Defendant cites several cases in support of its position, but they are easily distinguishable. In each case defendant highlighted, the complaining entity was required, by statute, to perform an activity. For example, the court, in Missouri Mun. League v. Brunner, found that a statute imposing an increased level of activity on local governments to develop, operate and close solid waste landfills without appropriating state funds for the increased costs violated the Hancock Amendment. 740 S.W.2d 957, 958 (Mo.1987) (en banc). The local governments, however, were already required by law to provide for the collection and disposal of solid wastes. Mo.Ann.Stat. § 260.215 (Vernon 1990). In City of Jefferson v. Missouri Dept. of Natural Resources, a statute required every city over 500 and every county to file a new solid waste plan addressing additional issues. 916 S.W.2d 794, 795 (Mo.1996) (en banc). In Boone County Court v. State of Missouri, a statute required second class counties to increase the annual salaries of collectors. 631 S.W.2d 321, 323 (Mo.1982) (en banc).

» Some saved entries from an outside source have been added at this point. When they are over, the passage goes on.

/-! ## §3 A weighted rung `φ·ĝ_K` with abstract profile sizes -/

omit [NeZero L] in
/-- **Second difference of a weighted rung, closed form**: with rung sizes `‖ĝ(ν,p′)‖ ≤ g` (`p′ = p−Q, p, p+Q`) and profile sizes `|φ(ν,p−Q)| ≤ Φ₀`,
`|φ(ν,p) − φ(ν,p−Q)| ≤ Φ₁`, `|δ²_Qφ(ν,p)| ≤ Φ₂`:
`‖δ²_Q(φĝ)(ν,p)‖ ≤ Φ₂·g + 2·Φ₁·(v·s)·g² + Φ₀·(κ + 2v²·g)·g²·s²`, `s = |p_Q|_𝕋`. [folklore] -/
theorem klrjv_norm_weightedRung_secondDiff_le (hβ : β ≠ 0) (φ : FreqMomentum L M → ℝ) (ν : MatsubaraIdx M) (p Q : TorusSite 2 L)
    {g Φ₀ Φ₁ Φ₂ : ℝ} (hgp : ‖propCT L M β μ K (ν, p + Q)‖ ≤ g) (hg : ‖propCT L M β μ K (ν, p)‖ ≤ g) (hgm : ‖propCT L M β μ K (ν, p - Q)‖ ≤ g)
    (h0 : |φ (ν, p - Q)| ≤ Φ₀) (h1 : |φ (ν, p) - φ (ν, p - Q)| ≤ Φ₁) (h2 : |φ (ν, p + Q) - 2 * φ (ν, p) + φ (ν, p - Q)| ≤ Φ₂) :
    ‖(φ (ν, p + Q) : ℂ) * propCT L M β μ K (ν, p + Q) - 2 * ((φ (ν, p) : ℂ) * propCT L M β μ K (ν, p)) +
        (φ (ν, p - Q) : ℂ) * propCT L M β μ K (ν, p - Q)‖ ≤
      Φ₂ * g + 2 * (Φ₁ * (v * klTorusNorm L Q * g ^ 2)) +
        Φ₀ * ((κ + 2 * v ^ 2 * g) * g ^ 2 * klTorusNorm L Q ^ 2) := by
  have hg0 : 0 ≤ g := (norm_nonneg _).trans hg
  have hΦ₀ : 0 ≤ Φ₀ := (abs_nonneg _).trans h0
  have hΦ₁ : 0 ≤ Φ₁ := (abs_nonneg _).trans h1
  have hΦ₂ : 0 ≤ Φ₂ := (abs_nonneg _).trans h2
  have hvs : 0 ≤ v * klTorusNorm L Q :=
    mul_nonneg (by linarith) (EngineV8.klband_klTorusNorm_nonneg (L := L) Q)
  have hd := hjet.1 p Q
  have hdd := klrjv_norm_propCT_secondDiff_le_of_size β μ K hjet hjv hjκ hβ ν p Q hgp hg hgm
  refine (norm_weightedRung_secondDiff_le μ K hβ φ ν p Q).trans (add_le_add_three ?_ ?_ ?_)
  · exact mul_le_mul h2 hgp (norm_nonneg _) hΦ₂
  · refine mul_le_mul_of_nonneg_left ?_ (by norm_num)
    have hgg : ‖propCT L M β μ K (ν, p + Q)‖ * ‖propCT L M β μ K (ν, p)‖ ≤ g ^ 2 := by
      rw [sq]; exact mul_le_mul hgp hg (norm_nonneg _) hg0
    exact mul_le_mul h1 (mul_le_mul hd hgg (by positivity) hvs) (by positivity) hΦ₁
  · exact mul_le_mul h0 hdd (norm_nonneg _) hΦ₀
import Summits.KontsevichZagierPeriods.Zeta5Search.Barrier.ConeGammaLemmaFWinSound

/-!
# ζ(5) search — BARRIER: kernel enclosures of the WINDOWED Lemma F bound with members — SOUNDNESS, part 2
# (the window recursion, the first-wall condition, and the final theorems `Φ ≤ s₀·β` from a certificate)

HONEST FRAMING (cell `pub-zeta5`): systematic search; no irrationality claim unless kernel-certified. Kernel ARITHMETIC
about the explicit real expression `winForm` (= the right-hand side of P2 g24's `phi30_le_windows_members`, VERBATIM, file
`ConeGammaLemmaFWin`); the passage to `Φ = phi30` is P2 g24's theorem (cert-2 g33's KERNEL 42-family underneath) at the
normalised direction plus homogeneity `phi30_smul`. MODEL-side objects under BZ (28)+(30) ((28) observed, not proved).
Nothing here is about C₀ / C₁ / δ₂₈ — so NO γ-statement anywhere —, any γ of record, the cone's sup, C2 (OPEN),
S-E (CONJECTURED), (TD_A) or `ζ(5)`; records in print UNMOVED. Theory seat cert-2 g35 (item «WINDOWED LEMMA F NUMERICS IN THE
KERNEL — POINTS»), part 2b.

* `winFormL`, `winFormL_eq_winForm` — the list recursion of the checker is the `Finset.range` sum of P2's bound;
* `winSum_sound` — the computable window sum encloses it (finite windows through `jWinEnc`, the tail through `jTailEnc`);
* `h28_aOfS_mul`, `hh_of_wallOK` — the 28 first-wall inequalities `U₀·h_k ≤ 1` from the integer check;
* **`phi30_aOfS_le_winForm_of_winEnc`**, **`winForm_mem_of_winEnc`** — what a successful `winEnc` certifies;
* **`phi30_aOfS_le_of_winCheck`**, **`winForm_mem_of_winCheck2`**, **`phi30_le_of_winCheck`**, **`phi30_le_of_winCheck2`**
  — `winCheck … p q = true ⇒ Φ(a) ≤ s₀(a)·(p/q)` for EVERY direction `a` of the closed box whose normalised parameters are
  `s_i(a)/s₀(a) = pt_i/D`; the two-sided check gives the KERNEL INTERVAL `pl/q ≤ winForm ≤ pu/q` as well.
-/

open Finset Set MeasureTheory
open Literature.Analysis.ValidatedNumerics.NumericsMP

namespace Summit.KontsevichZagierPeriods.Zeta5Search.Barrier.ConeGamma

namespace LemmaFWin

open LemmaFBox (SC lnNat SC_pos aOfS_normalise)

/-! ### The window recursion -/

/-- Real-side mirror of `winSum`: P2's bound assembled along the cut / member lists. -/
noncomputable def winFormL (s : Fin 8 → ℝ) (E : ℕ) : List ℕ → List (Fin 7 × Fin 7) → ℝ
  | [A], [vw] => memC s vw.1 vw.2 / ((A : ℝ) / E) - memT s vw.1 vw.2 ((A : ℝ) / E)
  | A :: A' :: As, vw :: vws =>
      (memC s vw.1 vw.2 * (1 / ((A : ℝ) / E) - 1 / ((A' : ℝ) / E))
        - (memT s vw.1 vw.2 ((A : ℝ) / E) - memT s vw.1 vw.2 ((A' : ℝ) / E)))
      + winFormL s E (A' :: As) vws
  | _, _ => 0

/-- The list recursion is P2's `Finset.range` sum with `U_w = cuts_w/E`, `(p_w, q_w) = mems_w`, `W = #cuts − 1`. -/
theorem winFormL_eq_winForm (s : Fin 8 → ℝ) (E : ℕ) :
    ∀ (n : ℕ) (cuts : List ℕ) (mems : List (Fin 7 × Fin 7)), cuts.length = n + 1 → mems.length = n + 1 →
      winFormL s E cuts mems = winForm s n (fun w => ((cuts.getD w 0 : ℕ) : ℝ) / E)
        (fun w => (mems.getD w (0, 1)).1) (fun w => (mems.getD w (0, 1)).2)
  | 0, [A], [vw], _, _ => by simp [winFormL, winForm]
  | 0, [], _, h, _ => by simp at h
  | 0, _ :: _ :: _, _, h, _ => by simp at h
  | 0, [_], [], _, h => by simp at h
  | 0, [_], _ :: _ :: _, _, h => by simp at h
  | _ + 1, [], _, h, _ => by simp at h
  | _ + 1, [_], _, h, _ => by simp at h
  | _ + 1, _ :: _ :: _, [], _, h => by simp at h
  | n + 1, A :: A' :: As, vw :: vws, hc, hm => by
    have hc' : (A' :: As).length = n + 1 := by simpa using hc
    have hm' : vws.length = n + 1 := by simpa using hm
    simp only [winFormL]
    rw [winFormL_eq_winForm s E n (A' :: As) vws hc' hm']
    simp only [winForm, Finset.sum_range_succ', List.getD_cons_succ, List.getD_cons_zero]
    ring

/-- `memShapeAll` with the trivial predicate. -/
theorem memShapeAll_true (pt : List ℕ) (v w : Fin 7) : memShapeAll pt v w (fun _ => true) = true := by
  simp [memShapeAll, all7]

/-- The tail member of a list with at least two entries is the tail member of its tail. -/
theorem lastMem_cons (vw x : Fin 7 × Fin 7) (xs : List (Fin 7 × Fin 7)) :
    lastMem (vw :: x :: xs) = lastMem (x :: xs) := by
  simp [lastMem]

/-- **Soundness of the window sum**: it encloses `winFormL` (finite windows via `jWinEnc_sound`, the tail via
`jTailEnc_sound`). -/
theorem winSum_sound {D E : ℕ} (hD : 0 < D) (hE : 0 < E) {pt : List ℕ} {s : Fin 8 → ℝ}
    (ht : ∀ i : Fin 8, s i * D = ((pt.getD i 0 : ℕ) : ℝ)) (h0 : pt.getD 0 0 = D)
    (hle : ∀ i : Fin 8, pt.getD i 0 ≤ D) {LD : MI} (hLD : MI.mem SC (Real.log D) LD) :
    ∀ (cuts : List ℕ) (mems : List (Fin 7 × Fin 7)), sortedLE cuts = true → 0 < cuts.getD 0 0 →
      cuts.length = mems.length → memShapeAll pt (lastMem mems).1 (lastMem mems).2 tailPred = true →
      MI.mem SC (winFormL s E cuts mems) (winSum pt D E LD cuts mems)
  | [], _, _, hA, _, _ => by simp at hA
  | [_], [], _, _, hlen, _ => by simp at hlen
  | [_], _ :: _ :: _, _, _, hlen, _ => by simp at hlen
  | _ :: _ :: _, [], _, _, hlen, _ => by simp at hlen
  | [A], [vw], _, hA, _, hall => by
    have hA : 0 < A := by simpa using hA
    have hlast : lastMem [vw] = vw := by simp [lastMem]
    rw [hlast] at hall
    simp only [winFormL, winSum, tailTerm]
    refine MI.mem_sub ?_ ?_
    · rw [memC_eq_cnt hD ht]
      have h := MI.mem_ofFrac SC ((cnt pt vw.1 vw.2 * E : ℕ) : ℤ) hA
      convert h using 1
      have hA' : (A : ℝ) ≠ 0 := by positivity
      have hE' : (E : ℝ) ≠ 0 := by positivity
      push_cast; field_simp
    · rw [memT_eq_memShape]
      exact memShapeEnc_sound hD ht h0 hle vw.1 vw.2 (fun X hX hp => jTailEnc_sound hD hE hA hLD hX hp) hall
  | A :: A' :: As, vw :: vws, hsort, hA, hlen, hall => by
    have hA : 0 < A := by simpa using hA
    simp only [sortedLE, Bool.and_eq_true, decide_eq_true_eq] at hsort
    obtain ⟨hAA', hsort'⟩ := hsort
    have hA'0 : 0 < A' := lt_of_lt_of_le hA hAA'
    have hlen' : (A' :: As).length = vws.length := by simpa using hlen
    have hlast : lastMem (vw :: vws) = lastMem vws := by
      cases vws with
      | nil => simp at hlen'
      | cons x xs => exact lastMem_cons vw x xs
    rw [hlast] at hall
    have IH := winSum_sound hD hE ht h0 hle hLD (A' :: As) vws hsort' (by simpa using hA'0) hlen' hall
    simp only [winFormL, winSum, winTerm]
    refine MI.mem_add (MI.mem_sub ?_ ?_) IH
    · rw [memC_eq_cnt hD ht]
      have h := MI.mem_sub (MI.mem_ofFrac SC ((cnt pt vw.1 vw.2 * E : ℕ) : ℤ) hA)
        (MI.mem_ofFrac SC ((cnt pt vw.1 vw.2 * E : ℕ) : ℤ) hA'0)
      convert h using 1
      have hA1 : (A : ℝ) ≠ 0 := by positivity
      have hA2 : (A' : ℝ) ≠ 0 := by positivity
      have hE' : (E : ℝ) ≠ 0 := by positivity
      push_cast; field_simp
    · rw [memT_eq_memShape, memT_eq_memShape, memShape_sub]
      exact memShapeEnc_sound hD ht h0 hle vw.1 vw.2 (pr := fun _ => true)
        (fun X hX _ => jWinEnc_sound hD hE hA hAA' (deltaE_sound hE hA hAA') hX) (memShapeAll_true pt vw.1 vw.2)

Unlike the entities in the cited cases, defendant cannot point to a statute requiring it to perform an activity. Only after defendant chose to operate a water treatment plant was the permit statute triggered. As a result, the Hancock Amendment is not implicated and plaintiff is entitled to judgment as a matter of law.
Conclusion
For the reasons outlined above, plaintiffs Motion for Summary Judgment is granted and defendant’s Cross-Motion for Summary Judgment is denied. Because the parties seem to disagree about the amount owed for past permits and interest, this Court shall delay entering judgement until the remedy issue can be briefed.
Accordingly, it is hereby
ORDERED that plaintiffs Motion for Summary Judgment (doc. # 17) is granted. It is further
ORDERED that defendant’s Cross-Motion for Summary Judgment (doc. # 18) is denied. It is further
ORDERED that plaintiff shall file on or before July 11, 1996 a brief outlining the remedies sought. It is further
ORDERED that defendant shall file on or before July 18, 1996 a Response to plaintiffs filing.